This post sets forth the changes to Article 1 (General Provisions), Article 7 (Documents of Title) and Article 8 (Investment Securities) of the NYUCC. Stay tuned for the second part in this series that will address the changes to Article 9 (Secured Transactions) and the problems arising out of the failure to adopt the transition provisions that have been adopted by other states.

NYUCC Article 1 (General Provisions)

Article 1 contains general rules of applicability and defined terms for transactions governed by the NYUCC. It is worth noting that, since the Act renumbers various sections of the NYUCC, certain loan opinion letters and transaction documents may need to be revised to reflect these changes.

  • The Act retains the prior subjective “honesty in fact” definition of good faith (known as the “good heart / empty head” standard) instead of adopting the objective definition of good faith that calls for both “honesty in fact” and “observance of reasonable commercial standards of fair dealing”. Even though most NYUCC provisions, as revised, contain their own definitions of “good faith”, this choice means that the subjective good faith test still applies with respect to Articles 3 and 4, since New York retains the older versions of these Articles;
  • With respect to the concept of reservation of rights with regard to performance or acceptance of contract terms, Section 1-308 of the NYUCC retains the old reservation of rights language, which means that the old accord and satisfaction law remains in effect; and
  • The Act excludes rare coins from the definition of “money” in order to facilitate the perfection of security interests in rare coins collections and inventory.

NYUCC Article 7 (Documents of Title)

Article 7 (Documents of Title) governs documents of title, such as bills of lading and warehouse receipts, which evidence the right to goods in transit or storage.
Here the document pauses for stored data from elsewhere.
/-!
# THE LETTER FLOORS OF SECTOR `001` IN THE TRANSLATED CHART: the anticommutator `AY′ + Y′A` sees `y⊥` AND the hub-polar letter, the commutator `[x̂, Y′]` sees the
# transverse `x`-combination `x₁y₀ + x₂` AND the axial tilt `x₀` — uniformly, hub-free (inputs (iii)/(v) of `stub_h001_good`, skeleton ➎ v8; free-hands support of
# ⟨stmt-QuantumFields-24197⟩ `SwapVirialDeficit.SwapGluedStiffness`; LEAD sfw-p2 g99 division of labour 2026-08-31 21:38Z)

Sector `001` is read in the translated chart ✓`trGnoDeficit uJ z₁ (sectorChar z₁) a ε η` (✓`…TranslatedDefs`, ✓Defs §8–§9): leaders `C₀ = x̂`, `C₁ = Ā·x̂·A·ẑ`, `c = A`
as in the master chart (✓`trLeader_eq_of_ne_two`) and `C₂ = Q(j)·Q(ŷ)`, i.e. the quaternion `Y′ = j·Ŷ = ±(−y₁, y₂, 1, −y₀)/√(1+|y|²)`; the relations are the leader
commutators, the UNTWISTED σ-relations `cC₁ = C₀c`, `cC₀ = C₁c` and the TWISTED one `cC₂ = −C₂c` (`centreElem (z₁ 2) = negOne`), each `≤ 52L³√F̂₁` in Frobenius norm
(w3 g65 ✓`chartBox_of_chartDeficit_twisted`), i.e. `≤ 1352L⁶F̂₁` in squared quaternion norm:
* §1 quaternion algebra: the translated letter `uJ·(±(1,y))` by components; the ANTIcommutator with an axial `p`: `‖pq + qp‖² = 4[(p₀q₀ − p₁q₁)² + (p₀q₁ + q₀p₁)² +
  p₀²(q_J² + q_K²)]`; all four components of a commutator;
* §2 ★★ `bfar_tr_antiComm_sq` — `‖A·Y′ + Y′·A‖² = 4(y₁² + y₂²)/(1+|y|²) + 4(re a)²(1+y₀²)/(‖a‖²(1+|y|²))` (the twisted σ-relation sees `y⊥` AND the hub-polar letter,
  with UNIFORM coefficients: the 001 valley has no Σ), ★★ `bfar_tr_comm02_sq` — `‖x̂·Y′ − Y′·x̂‖² = 4[(x₁y₀ + x₂)² + (x₂y₂ + x₀y₀)² + (x₀ − x₁y₂)²]/((1+|x|²)(1+|y|²))`
  (the flat direction of the `x`-letter is `(0, 1, −y₀)`: fcl-p3 g47's ✓`xSkewRot (arctan y₀)`; the commutator sees the transverse combination AND the axial tilt, hub-FREE);
* §3 chart level, EVERY hub `a ≠ 0`, EVERY sign pattern, ALL coordinates (`F̂₁ = trGnoDeficit uJ z₁ (sectorChar z₁) a ε η`): ★★★ `trDeficit_floor_sigma2`
  (`4|y⊥|²/(1+|y|²) + 4re(a)²(1+y₀²)/(‖a‖²(1+|y|²)) ≤ 1352L⁶F̂₁`), ★★★ `trDeficit_floor_comm02` (`4[(x₁y₀+x₂)² + (x₂y₂+x₀y₀)² + (x₀−x₁y₂)²]/((1+|x|²)(1+|y|²)) ≤ 1352L⁶F̂₁`),
  ★ `trDeficit_floor_z` (`|z|²/(1+|z|²) ≤ 1352L⁶F̂₁`), ★ `trDeficit_floor_followers` (`Σ_f|η_f|²/(1+|η_f|²) ≤ 1152L⁶|Fol L|F̂₁`), and the `y`-free master floors
  transferred (`trDeficit_floor_hubPolar`, `trDeficit_floor_tilt`: constants `5408`, `13520`);
* §4 the hub `hubAt δ 1`: `trDeficit_floor_sigma2_hubAt` (`4|y⊥|²/(1+|y|²) + 4δ²(1+y₀²)/((1+δ²)(1+|y|²)) ≤ 1352L⁶F̂₁`).
So the eight transversal leader letters of the 001 valley `B₀₀₁` (`δ, x₀, x₁y₀ + x₂, y₁, y₂, z`) and all followers are each bounded by `poly(L)·F̂₁` with weights of
`(1+|x|²)⁻¹(1+|y|²)⁻¹`-type only — the 001 Morse–Bott valley is UNIFORMLY non-degenerate (LEAD memo7 §D), quantitatively.

HONEST LABEL: quaternion bookkeeping on landed inequalities; the 001 chart equivalence (fcl-p3 g48), the 001 law and `stub_h001_good`, stubs B (closing) ∕ core-tip ∕ core-end,
⟨24197⟩ ∕ ⟨24194⟩ and every rung are OPEN; own crux ⟨22884⟩ `LargeFieldMassRefinementTail` OPEN (blocked-on ⟨19935⟩); no crux, rung of record or summit is proved;
the Yang–Mills mass gap is NOT proved; no summit is proved by a line.  THEOREMS ONLY (0 `def`, 0 `sorry`), standard axioms.  Width seat ym-line-sfw-p2-w3 g67
(cell ym-idea-1, free hands), `--supports stmt-QuantumFields-24197`.  References: [cite: Luscher1983, §2]; [cite: tHooft1979]; [folklore].
-/

set_option autoImplicit false

noncomputable section

open MeasureTheory Quaternion
open scoped BigOperators Quaternion
open Literature.MathematicalPhysics.QuantumFieldTheory hiding SU2
open Literature.MathematicalPhysics.QuantumLattice
open Literature.Analysis.Calculus (radialUnit radialUnit_def norm_radialUnit)

namespace Summit.QuantumFields.YangMills.Theorems.SwapVirialDeficit.BlowUpRing

open Summit.QuantumFields.YangMills.Theorems.FemtoTransferGap
open Summit.QuantumFields.YangMills.Theorems.FemtoTransferGap.TT
open Summit.QuantumFields.YangMills.Theorems.FemtoTransferGap.TwoLattice.Flat (fd)
open Summit.QuantumFields.YangMills.Theorems.VirialFluxGap.RingDeficit
open Summit.QuantumFields.YangMills.Theorems.SwapVirialDeficit.SwapRing
open Summit.QuantumFields.YangMills.Theorems.SwapTwistDeficit.ToronLog (axisPoint)
open Summit.QuantumFields.YangMills.Theorems.SwapVirialDeficit.ZeroModeSigma (norm_axisUnit su2Quat_quatToSU2_eq_radialUnit)
open Summit.QuantumFields.YangMills.Theorems.ToronValleyVolume.Lojasiewicz (fd_sq_eq_two_mul)
open Summit.QuantumFields.YangMills.Theorems.SwapVirialDeficit.SectorLaplace (z₁ uJ sectorChar sectorChar_eq uJ_ne_zero norm_uJ)
open Summit.QuantumFields.YangMills.Theorems.SwapVirialDeficit.OddSectorNoFlat (su2Quat_negOne_mul)
open Summit.QuantumFields.YangMills.Theorems.SwapVirialDeficit.Gnomonic (su2Quat_trLeader_two trLeader_eq_of_ne_two trFollower_eq)

variable {L : ℕ} [NeZero L]

/-! ## §1 Quaternion algebra of the translated letter and the anticommutator -/

omit [NeZero L] in
/-- Components of the translated letter `j·(±(1,y)) = ±(−y₁, y₂, 1, −y₀)`. [folklore] -/
theorem bfar_trY_components (ε : Bool) (y : Fin 3 → ℝ) :
    (uJ * gnoLetter ε y).re = -(gnoSign ε * y 1) ∧ (uJ * gnoLetter ε y).imI = gnoSign ε * y 2 ∧ (uJ * gnoLetter ε y).imJ = gnoSign ε ∧
      (uJ * gnoLetter ε y).imK = -(gnoSign ε * y 0) := by
  obtain ⟨h0, h1, h2, h3⟩ := bfar_gnoLetter_components ε y
  refine ⟨?_, ?_, ?_, ?_⟩ <;> simp [uJ, h0, h1, h2, h3]

omit [NeZero L] in
/-- `‖j·Y‖ = ‖Y‖`. [folklore] -/
theorem bfar_norm_uJ_mul (Y : ℍ) : ‖uJ * Y‖ = ‖Y‖ := by rw [norm_mul, norm_uJ, one_mul]

omit [NeZero L] in
/-- The ANTIcommutator with an axial `p` (`p_J = p_K = 0`): components `(2(p₀q₀ − p₁q₁), 2(p₀q₁ + q₀p₁), 2p₀q_J, 2p₀q_K)`. [folklore] -/
theorem bfar_axial_antiComm (p q : ℍ) (hJ : p.imJ = 0) (hK : p.imK = 0) :
    (p * q + q * p).re = 2 * (p.re * q.re - p.imI * q.imI) ∧ (p * q + q * p).imI = 2 * (p.re * q.imI + q.re * p.imI) ∧
      (p * q + q * p).imJ = 2 * p.re * q.imJ ∧ (p * q + q * p).imK = 2 * p.re * q.imK := by
  refine ⟨?_, ?_, ?_, ?_⟩ <;> simp [hJ, hK] <;> ring

omit [NeZero L] in
/-- `‖pq + qp‖² = 4[(p₀q₀ − p₁q₁)² + (p₀q₁ + q₀p₁)² + p₀²(q_J² + q_K²)]` for an axial `p`. [folklore] -/
theorem bfar_norm_axial_antiComm_sq (p q : ℍ) (hJ : p.imJ = 0) (hK : p.imK = 0) :
    ‖p * q + q * p‖ ^ 2 = 4 * ((p.re * q.re - p.imI * q.imI) ^ 2 + (p.re * q.imI + q.re * p.imI) ^ 2 + p.re ^ 2 * (q.imJ ^ 2 + q.imK ^ 2)) := by
  obtain ⟨h0, h1, h2, h3⟩ := bfar_axial_antiComm p q hJ hK
  rw [sq_norm_eq_sum_sq, h0, h1, h2, h3]; ring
While documents have traditionally been issued in paper form, the digitalization of commerce has led to the creation of various forms of electronic documents. Reflecting this change, the Act introduces a category of documents named “electronic documents.”

The conforming amendments to Article 9 provide that perfection in an electronic document can be achieved by control. The test to establish such “control” is set forth as follows:

a “person has control […] if a system employed for evidencing the transfer of interests in the electronic document reliably establishes that person as the person to which the electronic document was issued or transferred.”

 

The Act further enumerates a list of criteria which establish “control”. A more detailed discussion on control issues will follow in Part 2 of this series.

NYUCC Article 8 (Investment Securities)

The Act amends Article 8 to overrule the controversial ruling of the New York State Court of Appeals in Highland Capital Management LP v. Schneider, 8. N.Y. 3d (N.Y. App. 2007).

In Highland, the court held that promissory notes not traded on an exchange could, in certain circumstances, constitute securities under Article 8 rather than instruments under Article 3. The court reasoned that since the definition of “security” under Article 8 Section 102(a)(15) includes interest in an issuer or its property “the transfer of which may be registered upon books maintained for that purpose, by or on behalf of the issuer,” and since in that case the maker could maintain such a registry, then the notes would be considered “securities.”

To resolve this issue, the Act clarifies that an interest in an issuer is not a security under Article 8 merely because the issuer maintains records other than for registration of transfer or could but does not in fact maintain books for registering transfers.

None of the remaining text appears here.